Linux-Security-Module Archive on lore.kernel.org
 help / color / Atom feed
From: Kees Cook <keescook@chromium.org>
To: Alexei Starovoitov <alexei.starovoitov@gmail.com>
Cc: "zhujianwei (C)" <zhujianwei7@huawei.com>,
	"bpf@vger.kernel.org" <bpf@vger.kernel.org>,
	"linux-security-module@vger.kernel.org"
	<linux-security-module@vger.kernel.org>,
	Hehuazhen <hehuazhen@huawei.com>,
	"Lennart Poettering" <lennart@poettering.net>,
	"Christian Ehrhardt" <christian.ehrhardt@canonical.com>,
	"Zbigniew Jędrzejewski-Szmek" <zbyszek@in.waw.pl>
Subject: Re: new seccomp mode aims to improve performance
Date: Fri, 29 May 2020 12:27:03 -0700
Message-ID: <202005291043.A63D910A8@keescook> (raw)
In-Reply-To: <202005290903.11E67AB0FD@keescook>

On Fri, May 29, 2020 at 09:09:28AM -0700, Kees Cook wrote:
> On Fri, May 29, 2020 at 08:43:56AM -0700, Alexei Starovoitov wrote:
> > I don't think your hunch at where cpu is spending cycles is correct.
> > Could you please do two experiments:
> > 1. try trivial seccomp bpf prog that simply returns 'allow'
> > 2. replace bpf_prog_run_pin_on_cpu() in seccomp.c with C code
> >   that returns 'allow' and make sure it's noinline or in a different C file,
> >   so that compiler doesn't optimize the whole seccomp_run_filters() into a nop.
> > 
> > Then measure performance of both.
> > I bet you'll see exactly the same numbers.
> 
> Android has already done this, it appeared to not be the same.

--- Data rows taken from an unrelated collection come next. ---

import Summits.RiemannHypothesis.RiemannHypothesis.Theorems.WeilFormatCDataO102BFrontData
import Summits.RiemannHypothesis.RiemannHypothesis.Theorems.S2FormatCE0
import Literature.NumberTheory.LFunctions.YoshidaWindowGramTailMSSines
import Literature.NumberTheory.LFunctions.YoshidaWindowGramMiddleJBox
import Literature.NumberTheory.LFunctions.YoshidaWindowGramTailJFactoredScaled
import Literature.NumberTheory.LFunctions.YoshidaWindowGramTailMSFactored
import Literature.NumberTheory.LFunctions.YoshidaWindowGramTailJDiagTight
import Summits.RiemannHypothesis.RiemannHypothesis.Theorems.FormatCPsdBands
import Summits.RiemannHypothesis.RiemannHypothesis.Theorems.WeilFormatCDiagShift
import HarnessLib

/-!
# Format C kernel rung `O102B` (a = 51/50, column-band layout): odd sector: Schur rows 0…23 (lower triangle) of `M − U₁ − U₂` enclosed by `DS` within `rho`·2^-310 (kernel certificates)

Window `a = 51/50`; prime powers in the window: 2, 3, 2^2, 5, 7; prime constant A = 2148/1000 (`WeilFormatC.primeCoeff_form_ge_cells_v2`); evaluator parameters S = 2^320, Kpi 160, Kser 190, kred 8, Kexp 55, J 150; full table modes < 257; light column table modes < 1027; units 2^-310 (Schur entries), 2^-154 (column digits, width 157), 2^-148 (tail-factor digits, width 151), 2^-64 (reciprocal weights), 2^-40 (tail base); order-J tail J = 4, θ = 1/2048, η = 1/10 | 4/1.
Design row: sr-gb-rung-a A g23 odd λ-run (parity cell 13 L-side): a = 51/50, μ = 2^-93, odd 256/512/1024, HIGHER precision S 2^320 c 310, MS tail, five prime powers; see HOME(A)/LADDER-CELL12-A-g23.md. Generated by sr-gb-rung-a prover A g22 with rh-explicit-weil-2 gen7's generator extended for the odd λ-run (--sector odd --mu-log2; HOME(A)/code-g22/gen7/gramgen7.py sha16 a23c13b0256hp001) from `#eval` of the tree's `Encl` functions; every datum is re-verified by the kernel in the theorem files (`decide +kernel`). Helper data of the rh-explicit Weil-positivity programme (format C, K-CELL-2), RH-free. [cite: Yoshida1992HermitianForms, §5 (5.15)-(5.16) p. 301; §7 pp. 305–312]
-/

set_option linter.dupNamespace false
set_option exponentiation.threshold 1024
set_option maxRecDepth 200000

namespace Summit.RiemannHypothesis.RiemannHypothesis.Theorems.WeilFormatCData.O102BCBOdd
open Literature.NumberTheory.LFunctions Literature.NumberTheory.LFunctions.Yoshida1992 Encl Literature.Analysis.ValidatedNumerics.NumericsMP
open Summit.RiemannHypothesis.RiemannHypothesis.Theorems.WeilFormatCData.O102B

/-- kernel: Schur rows `[0, 24)` (columns `j ≤ i`). -/
theorem tS0 : checkSchurBandG (2 ^ 320) 310 O102BCBOdd.rho O102B.C O102B.tab true 256 (subBoxCB (2 ^ 320) 157 256 154 64 O102BCBOdd.ρc O102BCBOdd.XP O102BCBOdd.Pd O102BCBOdd.v O102BCBOdd.V 151 8 148 148 O102BCBOdd.ρφ O102BCBOdd.ρψ O102BCBOdd.ΦP O102BCBOdd.ΨP O102BCBOdd.Pφ O102BCBOdd.Pψ (fun i ↦ (dMidOBox (2 ^ 320) O102B.C O102B.F (tget O102B.tab (i + 1)) 1 1024 256 4 O102B.momO i).add (dgJoBoxT (2 ^ 320) O102B.C O102B.F (tget O102B.tab (i + 1)) 40 1346682168655 256 1024 4 1 2048 i))) O102BCBOdd.DS true 0 24 = true := by
  decide +kernel

end Summit.RiemannHypothesis.RiemannHypothesis.Theorems.WeilFormatCData.O102BCBOdd
import Summits.BirchSwinnertonDyer.BirchSwinnertonDyer.Theorems.GoldfeldK12AdditiveTwoInertSevenKrizLi7Twist
import Summits.BirchSwinnertonDyer.BirchSwinnertonDyer.Theorems.GoldfeldAllTwistsTwoConverseTwinAdditiveSign
import Summits.BirchSwinnertonDyer.Rank1Residual.X12.O11.RouteUMemberE4
import Summits.BirchSwinnertonDyer.Rank1Residual.X12.O11.RouteUMemberE8
import Summits.BirchSwinnertonDyer.Rank1Residual.X12.O11.RouteUMemberE88
import Summits.BirchSwinnertonDyer.BirchSwinnertonDyer.Theorems.GoldfeldK12AdditiveTwoInertSevenKrizLi7TwistMember29
import Summits.BirchSwinnertonDyer.BirchSwinnertonDyer.Theorems.GoldfeldK12AdditiveTwoInertSevenKrizLi7TwistMember53
import HarnessLib

set_option linter.dupNamespace false -- namespace `…BirchSwinnertonDyer.BirchSwinnertonDyer…` is the cell's (D-0017 nested layout)
set_option autoImplicit false

/-!
# K12₂″, the 7-INERT half — «D(n)» over `ℚ` on the double-7-unit locus (BOTH halves), the inert LEAF's conclusion
# `ord L(X₀(49)/ℚ(√−n)) = 1` outright, and the members `n = 1, 2, 22`

Cell `bsd-goldfeld`, seat `bsd-goldfeld-s1p-c201` (prover, gen 8); `--supports` stmt-BirchSwinnertonDyer-20044 (K12₂″, RANK axis;
registered stub `stub_inertHalfGenusNonTorsion`). Sequel (in the cell's Theses cone, through the sign law of
`…TwinAdditiveSign`) of the THESES-FREE class file `…GoldfeldK12AdditiveTwoInertSevenKrizLi7Twist` (p495876: Kriz–Li 2019
Thm. 1.20 at `p = 7` applied to the TWIST `W ≅ 49a1^{(−4n)}` over an auxiliary Heegner field `ℚ(√−r)`; A: the twist's Heegner
point is non-torsion; B: `r_an(W) + r_an(W^{(−r)}) = 1`; C: `r_an(W) = 1` given oddness). Here the oddness is DISCHARGED by the
sign law `w(49a1^{(d)}) = sign d` (`odd_analyticRank_of_smul_eq_quadraticTwist_cm7_of_neg`, c301 g3, from Modularity and
Coates–Li–Tian–Zhai Thm. 1.2 at `R = 1`), so everything below is free of Selmer hypotheses:

* §1 **T2″ «D(n)»**: `ord_{s=1} L(W′, s) = 1` for EVERY elliptic `W′/ℚ` that is `ℚ`-isomorphic to `49a1^{(−n)}`, `n ≡ 1, 2 (mod 4)`
  squarefree, `7 ∤ n` — on EITHER half of the additive cell — whose two Bernoulli certificates hold for some admissible
  Heegner prime `r` (`analyticRank_eq_one_of_smul_eq_twist_cm7_neg_of_thm120`), and the `(−4n)`-form for globally minimal
  `W`. This is the INERT-half counterpart of c301 g5's Heegner-half T2′ (`analyticRank_eq_one_negTwist_of_thm120_evenDiscr`,
  KL19 for `X₀(49)` over `ℚ(√−n)`), at the price of the auxiliary field and the second certificate. K12₂″'s implication holds
  on all these `W′` with its conclusion outright (`rankOneTwoConverse_of_smul_eq_twist_cm7_neg_of_thm120`, hypothesis unused).
* §2 **the inert LEAF's conclusion outright**: `ord_{s=1} L(X₀(49)/K, s) = 1` for every imaginary quadratic `K` with
  `d_K = −4n` and the certificates (`analyticRankEK_cm7_eq_one_of_thm120_twist`: Artin formalism `analyticRankEK_cm7`, c201 g0,
  `ord L(X₀(49)) = 0` by CLTZ 1.2) — for `(−n/7) = −1` this is the conclusion of the L-form inert leaf
  `X049KLevelTwoConverseInertSeven` (c201 g7, p483860) with NO Selmer hypothesis, i.e. BC5-grade rungs of the registered stub
  `stub_inertHalfGenusNonTorsion` (via c201 g7's dictionary `genusPoint_not_isOfFinAddOrder_of_analyticRank_eq_one_cm7`).
* §4 (appended): members `n = 29`, `53` — the first inert-half PRIMES (this seat's new certificates).
* §3 **members** `n = 1, 2, 22` (`784`, `3136⁻`, `49a1^{(−22)}`; all INERT-half: `(−1/7) = (−2/7) = (−22/7) = −1`) from bsd-cm's
  landed certificates `RouteU.norm_generalizedBernoulli_theta1/2_E4/_E8/_E88` (`r = 31, 47, 271`): «D(1)», «D(2)», «D(22)»
  (`r_an = 1` for every model; cf. c301 g6's unconditional rank-`1` + `Ш[2] = 0` for `784`, `3136⁻` and their `r_an = 1` via the
  bsd.S31 hook — here from KL19 instead, and `49a1^{(−22)}`, `N = 379456`, is beyond every Miller rung), the leaf at `ℚ(i)`,
  `ℚ(√−2)`, `ℚ(√−22)`, and bsd-cm's binder `hr1` of `RouteU.bsdp_seven_of_twist_cm7_E4/_E8/_E88` DISCHARGED with no Selmer input
  (`analyticRank_eq_one_twist_cm7_neg4/neg8/neg88_of_thm120`).

HONEST FRAMING: `p = 7`, RANK axis; witness families (twist-density zero; relative density ≈ 6/7 inside the inert half — kit
j267736: 178/209 members `n ≤ 1200`); nothing about `p = 2`; K12₂″ and both research stubs stay OPEN; BSD is not proved by
any of this. THEOREMS ONLY (no `def`, no instance, no named fact). Memo `INERT-RUNG-DECISION.md` (HOME, evidence on 20044).

References: [KrizLi2019] Thm. 1.20 (pp. 7–8), Rem. 1.21; [GrossZagier1986] I.(6.3), I.§7; [CoatesLiTianZhai2015] Thm. 1.2;
[MurtyMurty1997] Ch. 6 §1; [SilvermanAEC2009] X.5.4, C.16; [Cox2013] Lemma 1.14.
-/

noncomputable section

open scoped Classical NumberTheorySymbols

open NumberField WeierstrassCurve DirichletCharacter
open Literature.NumberTheory.EllipticCurves Literature.NumberTheory.EllipticCurves.Rank1Residual
open Literature.NumberTheory.EllipticCurves.KrizLi2019 Literature.NumberTheory.LFunctions
open Literature.NumberTheory.EllipticCurves.ModularForms
open Literature.NumberTheory.QuadraticFields
open Summit.BirchSwinnertonDyer.Rank1Residual
open Summit.BirchSwinnertonDyer.Rank1Residual.X12.O11.RouteU

namespace Summit.BirchSwinnertonDyer.BirchSwinnertonDyer.Theorems.GoldfeldGoodTwists

/-! ## §1 T2″ — «D(n)» over `ℚ` on the double-unit locus, both halves -/

section Dn

variable {n r : ℕ} [hn : NeZero n] [hr : Fact r.Prime]
  (hn4 : n % 4 = 1 ∨ n % 4 = 2) (hsq : Squarefree n) (h7n : ¬ 7 ∣ n)
  (hr8 : r % 8 = 7) (hr7 : r ≠ 7) (hrn : r.Coprime n)
  (h7split : legendreSym 7 (-(r : ℤ)) = 1)
  (hsplit : ∀ q : ℕ, q.Prime → q ∣ n → q ≠ 2 → J(-(r : ℤ) | q) = 1)
  (hcert₁ : ∀ (ω : DirichletCharacter ℚ_[7] 7), IsTeichmullerCharacter ω →
    ∀ θ : DirichletCharacter ℚ_[7] (7 * (4 * n)),
      (∀ j : ZMod (7 * (4 * n)), θ j =
        ((if Even j.val then (0 : ℤ) else J(-(n : ℤ) | j.val) : ℤ) : ℚ_[7]) * ω (j.val : ZMod 7) ^ 4) →
      ‖generalizedBernoulli 1 θ‖ = 1)
  (hcert₂ : ∀ (ω : DirichletCharacter ℚ_[7] 7), IsTeichmullerCharacter ω →
    ∀ θ : DirichletCharacter ℚ_[7] (7 * (4 * n) * r),
      (∀ j : ZMod (7 * (4 * n) * r), θ j =
        (((if Even j.val then (0 : ℤ) else J(-(n : ℤ) | j.val)) * J((j.val : ℤ) | r) : ℤ) : ℚ_[7]) *
          ω (j.val : ZMod 7) ^ 1) →
      ‖generalizedBernoulli 1 θ‖ = 1)
  (h120 : KrizLi2019.thm120_padicLogHeegner_unit_of_bernoulli)
  (hnf : exists_isNewformOf) (h12 : CoatesLiTianZhai2015.thm12_fullBSD_twist)
  (hGZ : ∀ (N : ℕ) [NeZero N] (V : WeierstrassCurve ℚ) (L : Type) [Field L] [NumberField L], gross_zagier N V L)
  (hHP : ∀ (V : WeierstrassCurve ℚ) (L : Type) [Field L] [NumberField L], exists_isHeegnerPoint V L)

include hn4 hsq h7n hr8 hr7 hrn h7split hsplit hcert₁ hcert₂ h120 hnf h12 hGZ hHP

/-- **T2″ «D(n)» (model-free, no Selmer hypothesis): `ord_{s=1} L(W′, s) = 1` for EVERY elliptic `W′/ℚ` with
`C′ • W′ = 49a1^{(−n)}`**, `n ≡ 1, 2 (mod 4)` squarefree, `7 ∤ n` (either half), on the double-unit locus of an admissible Heegner
prime `r`, granted KL19 Thm. 1.20, Modularity, CLTZ Thm. 1.2 at `R = 1`, Gross–Zagier and Heegner rationality: `r_an(W′)` is odd by
the sign law (`w = sign(−n) = −1`) and the class file's C gives `= 1`. [cite: KrizLi2019, Thm. 1.20 (pp. 7–8) and Rem. 1.21]
[cite: GrossZagier1986, I.(6.3) and I.§7] [cite: MurtyMurty1997, Ch. 6 §1] -/
theorem analyticRank_eq_one_of_smul_eq_twist_cm7_neg_of_thm120
    (W' : WeierstrassCurve ℚ) [W'.IsElliptic] (C' : VariableChange ℚ)
    (hW' : C' • W' = cm7.quadraticTwist ((-(n : ℤ) : ℤ) : ℚ)) : W'.analyticRank = 1 :=
  analyticRank_eq_one_of_smul_eq_twist_cm7_neg_of_thm120_of_odd hn4 hsq h7n hr8 hr7 hrn h7split hsplit hcert₁ hcert₂ h120
    hnf hGZ hHP W' C' hW'
    (odd_analyticRank_of_smul_eq_quadraticTwist_cm7_of_neg hnf h12 (d := -(n : ℤ))
      (by rw [← Int.squarefree_natAbs]; simpa using hsq) (by have := hn.out; omega) (by have := hn.out; omega) W' C' hW')

/-- **T2″ for the globally minimal `(−4n)`-models**: `r_an(W) = 1` for every globally minimal `W` with `C • W = 49a1^{(−4n)}`
(`49a1^{(−4n)} = ⟨2⁻¹,0,0,0⟩ • 49a1^{(−n)}`, `quadraticTwist_sq_mul`). [cite: KrizLi2019, Thm. 1.20 (pp. 7–8)] [cite: SilvermanAEC2009, X.5 Prop. 5.4] -/
theorem analyticRank_eq_one_twist_cm7_even_of_thm120
    (W : WeierstrassCurve ℚ) [W.IsElliptic]
    (hW : ∃ C : VariableChange ℚ, C • W = cm7.quadraticTwist ((-(4 * (n : ℤ)) : ℤ) : ℚ)) : W.analyticRank = 1 := by
  obtain ⟨C, hC⟩ := hW
  have h4 : cm7.quadraticTwist ((-(4 * (n : ℤ)) : ℤ) : ℚ) =
      (⟨(Units.mk0 (2 : ℚ) two_ne_zero)⁻¹, 0, 0, 0⟩ : VariableChange ℚ) • cm7.quadraticTwist ((-(n : ℤ) : ℤ) : ℚ) := by
    rw [show ((-(4 * (n : ℤ)) : ℤ) : ℚ) = (2 : ℚ) ^ 2 * (((-(n : ℤ)) : ℤ) : ℚ) by push_cast; ring]
    exact cm7.quadraticTwist_sq_mul two_ne_zero _
  refine analyticRank_eq_one_of_smul_eq_twist_cm7_neg_of_thm120 hn4 hsq h7n hr8 hr7 hrn h7split hsplit hcert₁ hcert₂ h120
    hnf h12 hGZ hHP W ((⟨(Units.mk0 (2 : ℚ) two_ne_zero)⁻¹, 0, 0, 0⟩ : VariableChange ℚ)⁻¹ * C) ?_
  rw [mul_smul, hC, h4, inv_smul_smul]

Calling
> into a SECCOMP_RET_ALLOW filter had a surprisingly high cost. I'll see
> if I can get you the numbers. I was frankly quite surprised -- I
> understood the bulk of the seccomp overhead to be in taking the TIF_WORK
> path, copying arguments, etc, but something else is going on there.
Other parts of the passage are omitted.